Dans ce cadre, le ministre a assuré que cet accord est très bénéfique pour la flotte espagnole, dans la mesure où le pays ibérique détient 90 des 138 licences de pêche délivrées, soit plus de la moitié.
«Cet accord devrait favoriser la durabilité de la flotte de pêche espagnole dans ses aspects environnemental, social et économique, garantir l'activité de la flotte dans les zones espagnoles vulnérables, créer des emplois et de la richesse et permettre de contrôler de manière stricte les captures et de préserver les ressources halieutiques de la région», a expliqué Luis Planas.

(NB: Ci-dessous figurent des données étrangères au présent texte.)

/-! ## §3  THE TEAM-FACING END DISPLAY on the universe of record -/

/-- **END DISPLAY at the APPENDIX-C DATUM along `e ι₁`** (`hU : U = U_rec`, instantiate with `rfl`): `HC_CM` from THE CITE `hLiu`
([Liu2021] Thm. 4.18 AS PRINTED at `toThm418Data (C …) (R …)`), the printed-elsewhere carriers `hObj`/`hChi`/`hirr`/`hsm`, the choice `hμσ`,
and the READINGS `hCMisogσ` [TEAM hCMisogE], `hTree` + `hAlb` [TEAM hComp] and `hD` [ROW HD] — each to be replaced BY NAME by the teams'
`…Holds` theorems as they land.  Composition: `hc_cm_of_supply_of_dictionary_of_eq _ rfl ∘ exists_supplyWitness_of_faceSupply ∘ §1`.
[GR91 Prop. 3.1.1] does not enter.  HC_CM is NOT proved: `hCMisogσ`, `hTree`, `hAlb`, `hD` are not inhabited here.
[cite: Liu2021, Thm. 4.18 (FJcycle.tex l. 2232–2245), Def. 4.5 (2) (l. 1944–1951), §4.2 l. 2060–2066 and Prop. C.5 (l. 4627–4637)]
[cite: Deligne1979ShimuraVarieties, §2.1.2] -/
theorem hc_cm_of_thm418AsPrinted_glue_treeCofan_along (U : Universe)
    (hU : U = picardCMUniverse exists_isReal_hodgeModel_holds hodgePQ_independent_of_hodgeModel_holds
      BallQuotient.ballQuotientUniformised_holds cmAbelianVarietyRealised_holds)
    (e : ∀ (F : CMField), (F →+* ℂ) → (F →+* ℂ))
    (P5 : ∀ (F : CMField) (ι₁ : F →+* ℂ) (_ : HermSpace3 F ι₁) (_ : CMType F), PropC5Data (maximalRealSubfield F) F)
    (iso : ∀ (F : CMField) (ι₁ : F →+* ℂ) (_ : HermSpace3 F ι₁) (_ : CMType F), ℕ → Prop)
    (C : ∀ (F : CMField) (ι₁ : F →+* ℂ) (V : HermSpace3 F ι₁) (Φ : CMType F), Sec42Data (P5 F ι₁ V Φ) (iso F ι₁ V Φ))
    (R : ∀ (F : CMField) (ι₁ : F →+* ℂ) (V : HermSpace3 F ι₁) (Φ : CMType F), Thm418Rest (C F ι₁ V Φ))
    (hLiu : ∀ (F : CMField), IsGalois ℚ F → 6 ≤ Module.finrank ℚ F → ∀ (Φ : CMType F) (ι₁ : F →+* ℂ), ι₁ ∈ Φ.1 →
      ∀ V : HermSpace3 F ι₁, Thm418AsPrinted (toThm418Data (C F ι₁ V Φ) (R F ι₁ V Φ)))
    (hObj : ∀ (F : CMField), IsGalois ℚ F → 6 ≤ Module.finrank ℚ F → ∀ (Φ : CMType F) (ι₁ : F →+* ℂ), ι₁ ∈ Φ.1 →
      ∀ V : HermSpace3 F ι₁, Nonempty (toThm418Data (C F ι₁ V Φ) (R F ι₁ V Φ)).Obj)
    (hChi : ∀ (F : CMField), IsGalois ℚ F → 6 ≤ Module.finrank ℚ F → ∀ (Φ : CMType F) (ι₁ : F →+* ℂ), ι₁ ∈ Φ.1 →
      ∀ V : HermSpace3 F ι₁, Nonempty (toThm418Data (C F ι₁ V Φ) (R F ι₁ V Φ)).Chi)
    (hirr : ∀ (F : CMField), IsGalois ℚ F → 6 ≤ Module.finrank ℚ F → ∀ (Φ : CMType F) (ι₁ : F →+* ℂ), ι₁ ∈ Φ.1 →
      ∀ (V : HermSpace3 F ι₁) (i : (toThm418Data (C F ι₁ V Φ) (R F ι₁ V Φ)).AdmIndex), ((toThm418Data (C F ι₁ V Φ) (R F ι₁ V Φ)).rhoAt i).IsIrreducible)
    (hsm : ∀ (F : CMField), IsGalois ℚ F → 6 ≤ Module.finrank ℚ F → ∀ (Φ : CMType F) (ι₁ : F →+* ℂ), ι₁ ∈ Φ.1 →
      ∀ (V : HermSpace3 F ι₁) (i : (toThm418Data (C F ι₁ V Φ) (R F ι₁ V Φ)).AdmIndex) (v : (toThm418Data (C F ι₁ V Φ) (R F ι₁ V Φ)).omegaAt i),
        ∃ S : Subgroup (toThm418Data (C F ι₁ V Φ) (R F ι₁ V Φ)).G, IsOpen (S : Set (toThm418Data (C F ι₁ V Φ) (R F ι₁ V Φ)).G) ∧ ∀ k ∈ S, (toThm418Data (C F ι₁ V Φ) (R F ι₁ V Φ)).rhoAt i k v = v)
    (hμσ : ∀ (F : CMField), IsGalois ℚ F → 6 ≤ Module.finrank ℚ F → ∀ (Φ : CMType F) (ι₁ : F →+* ℂ), ι₁ ∈ Φ.1 →
      ∀ (V : HermSpace3 F ι₁) (g : F ≃ₐ[ℚ] F),
        (e F ι₁).comp (g : F →+* F) ∈ (toThm418Data (C F ι₁ V Φ) (R F ι₁ V Φ)).cmType.1 ↔ (e F ι₁).comp (g.symm : F →+* F) ∈ Φ.1)
    (hCMisogσ : ∀ (F : CMField) [IsGalois ℚ F], 6 ≤ Module.finrank ℚ F → ∀ (Φ : CMType F) (ι₁ : F →+* ℂ), ι₁ ∈ Φ.1 →
      ∀ (V : HermSpace3 F ι₁) (Dμ : (toThm418Data (C F ι₁ V Φ) (R F ι₁ V Φ)).Obj),
        haveI := (toThm418Data (C F ι₁ V Φ) (R F ι₁ V Φ)).isConjugateSymplectic.numberField_muAlgValueField
        ∀ incl : reflexField ℚ F (algValuedIn (e F ι₁) (toThm418Data (C F ι₁ V Φ) (R F ι₁ V Φ)).cmType.1) →+* muAlgValueField F (toThm418Data (C F ι₁ V Φ) (R F ι₁ V Φ)).μ,
          (∀ k : reflexField ℚ F (algValuedIn (e F ι₁) (toThm418Data (C F ι₁ V Φ) (R F ι₁ V Φ)).cmType.1),
            ((incl k : muAlgValueField F (toThm418Data (C F ι₁ V Φ) (R F ι₁ V Φ)).μ) : ℂ) = e F ι₁ k) →
          ∃ (B : AbelianVariety ℂ) (g : (letI := (e F ι₁).toAlgebra; ((R F ι₁ V Φ).Aμ Dμ).baseChange ℂ) ⟶ B), AbelianVariety.IsIsogeny g ∧
            ∃ (ιB : 𝓞 (muAlgValueField F (toThm418Data (C F ι₁ V Φ) (R F ι₁ V Φ)).μ) →+* End B)
              (θB : muAlgValueField F (toThm418Data (C F ι₁ V Φ) (R F ι₁ V Φ)).μ →+* Module.End ℂ (complexBetti B.X 1)),
              IsCMTypeRealisation (inducedCMType incl (reflexCMType (e F ι₁) (toThm418Data (C F ι₁ V Φ) (R F ι₁ V Φ)).cmType (AlgHom.id ℚ F))) B ιB θB)
    (hTree : ∀ (F : CMField), IsGalois ℚ F → 6 ≤ Module.finrank ℚ F → ∀ (Φ : CMType F) (ι₁ : F →+* ℂ), ι₁ ∈ Φ.1 →
      ∀ (V : HermSpace3 F ι₁) (τ : maximalRealSubfield F →+* ℝ), C5.IsAbove τ (e F ι₁) →
        ∃ Ksm : Subgroup (P5 F ι₁ V Φ).G, IsOpenCompact Ksm ∧
          ∀ K : C5.OpenCompactSubgroup (P5 F ι₁ V Φ).G, K.1 ≤ Ksm →
            ∃ (Cset : Type) (_ : Fintype Cset) (Γ : Cset → Level V)
              (inj : ∀ c, Var.scheme (ballQuotientUniformisedDatum_of BallQuotient.ballQuotientUniformised_holds)
                cmAbelianVarietyRealised_holds (.pms (pmsCode F ι₁ V (Γ c))) ⟶
                (baseChangeHom (e F ι₁).fieldRange.subtype).obj
                  (((P5 F ι₁ V Φ).Sh τ (e F ι₁)).obj (C5.OpenCompactSubgroup.transport ((P5 F ι₁ V Φ).fix τ) K))),
              Nonempty (IsColimit (Cofan.mk _ inj)))
    (hAlb : ∀ (F : CMField), IsGalois ℚ F → 6 ≤ Module.finrank ℚ F → ∀ (Φ : CMType F) (ι₁ : F →+* ℂ), ι₁ ∈ Φ.1 →
      ∀ (V : HermSpace3 F ι₁) (K' : C5.SmallLevel (C F ι₁ V Φ).S.K₀) (Cset : Type) (_ : Fintype Cset) (X : Cset → SchemeOver ℂ)
        (inj : ∀ c, X c ⟶ (baseChangeHom (e F ι₁)).obj ((C F ι₁ V Φ).X K')),
        (∀ c, IsSmoothProjective 2 (X c)) → Nonempty (IsColimit (Cofan.mk _ inj)) →
          ∃ (𝒥 : ∀ c, Jacobian (X c)) (π : ∀ c, (letI := (e F ι₁).toAlgebra; ((C F ι₁ V Φ).A K').baseChange ℂ) ⟶ (𝒥 c).J),
            Nonempty (IsLimit (Fan.mk (letI := (e F ι₁).toAlgebra; ((C F ι₁ V Φ).A K').baseChange ℂ) π)))
    (hD : ∀ (F : CMField), IsGalois ℚ F → 6 ≤ Module.finrank ℚ F → ∀ (f : Face F) (ι₁ : F →+* ℂ), f.Admissible ι₁ →
      ∀ V : HermSpace3 F ι₁,
        ∃ (HG : Type) (_ : NormedAddCommGroup HG) (_ : InnerProductSpace ℂ HG)
          (emb : ∀ Γ : Level V, U.CohC (U.pms F ι₁ V Γ) 2 →ₗ[ℂ] HG)
          (cover : ∀ (Γ Γ' : Level V), Γ' ≤ Γ → U.Mor (U.pms F ι₁ V Γ') (U.pms F ι₁ V Γ)),
          (∀ (Γ : Level V) (ω₁ ω₂ : U.CohC (U.pms F ι₁ V Γ) 1), ω₁ ∈ U.Uiso Γ F (f.psi 0) ι₁ → ω₂ ∈ U.Uiso Γ F (f.psi 1) ι₁ →
            emb Γ (U.cup2C (U.pms F ι₁ V Γ) 1 ω₁ ω₂) ∈ (Submodule.span ℂ
              {x : HG | ∃ (Γ' : Level V), ∃ ω₃ ∈ U.Uiso Γ' F (f.psi 2) ι₁, ∃ ω₄ ∈ U.Uiso Γ' F (f.psi 3) ι₁,
                x = emb Γ' (U.cup2C (U.pms F ι₁ V Γ') 1 ω₃ ω₄)}).topologicalClosure) ∧
          (∀ (Γ Γ' : Level V) (hle : Γ' ≤ Γ) (x : U.CohC (U.pms F ι₁ V Γ) 2),
            emb Γ' (U.pullC (cover Γ Γ' hle) 2 x) = emb Γ x) ∧
          (∀ Γ : Level V, ∃ c : ℂ, c ≠ 0 ∧ ∀ x y : U.CohC (U.pms F ι₁ V Γ) 2,
            x ∈ (U.hodge (U.pms F ι₁ V Γ) 2).F 2 → y ∈ (U.hodge (U.pms F ι₁ V Γ) 2).F 2 →
              ⟪emb Γ y, emb Γ x⟫_ℂ = c * U.trC (U.pms F ι₁ V Γ) 4 (U.cup2C (U.pms F ι₁ V Γ) 2 x (conj y)))) :
    HC_CM := by
  subst hU
  exact hc_cm_of_supply_of_dictionary_of_eq _ rfl
    (exists_supplyWitness_of_faceSupply _ _ _ _
      (faceSupply_of_thm418AsPrinted_glue_treeCofan_along _ _ _ _ e P5 iso C R hLiu hObj hChi hirr hsm hμσ hCMisogσ hTree hAlb)) hD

Après avoir passé en revue les améliorations apportées à cet accord, en particulier celles liées à l'accès des navires à la zone de pêche, le ministre a souligné que les parties à l'accord devraient opter pour une répartition équitable des avantages socioéconomiques offerts. Et afin d’atténuer la situation problématique de la flotte espagnole jusqu’à l’entrée en vigueur effective de l’accord, le gouvernement prévoit une série de mesures pour la suspension de l’activité, puisque le dernier protocole a expiré le 14 juillet dernier, a-t-il fait savoir, notant que son département est en train d'examiner la possibilité d'une réinstallation temporaire des navires dans d’autres zones de pêche et oeuvre à approuver, dans les plus brefs délais, deux arrêtés ministériels relatifs à l’arrêt temporaire des navires ne disposant pas de lieux de pêche alternatifs.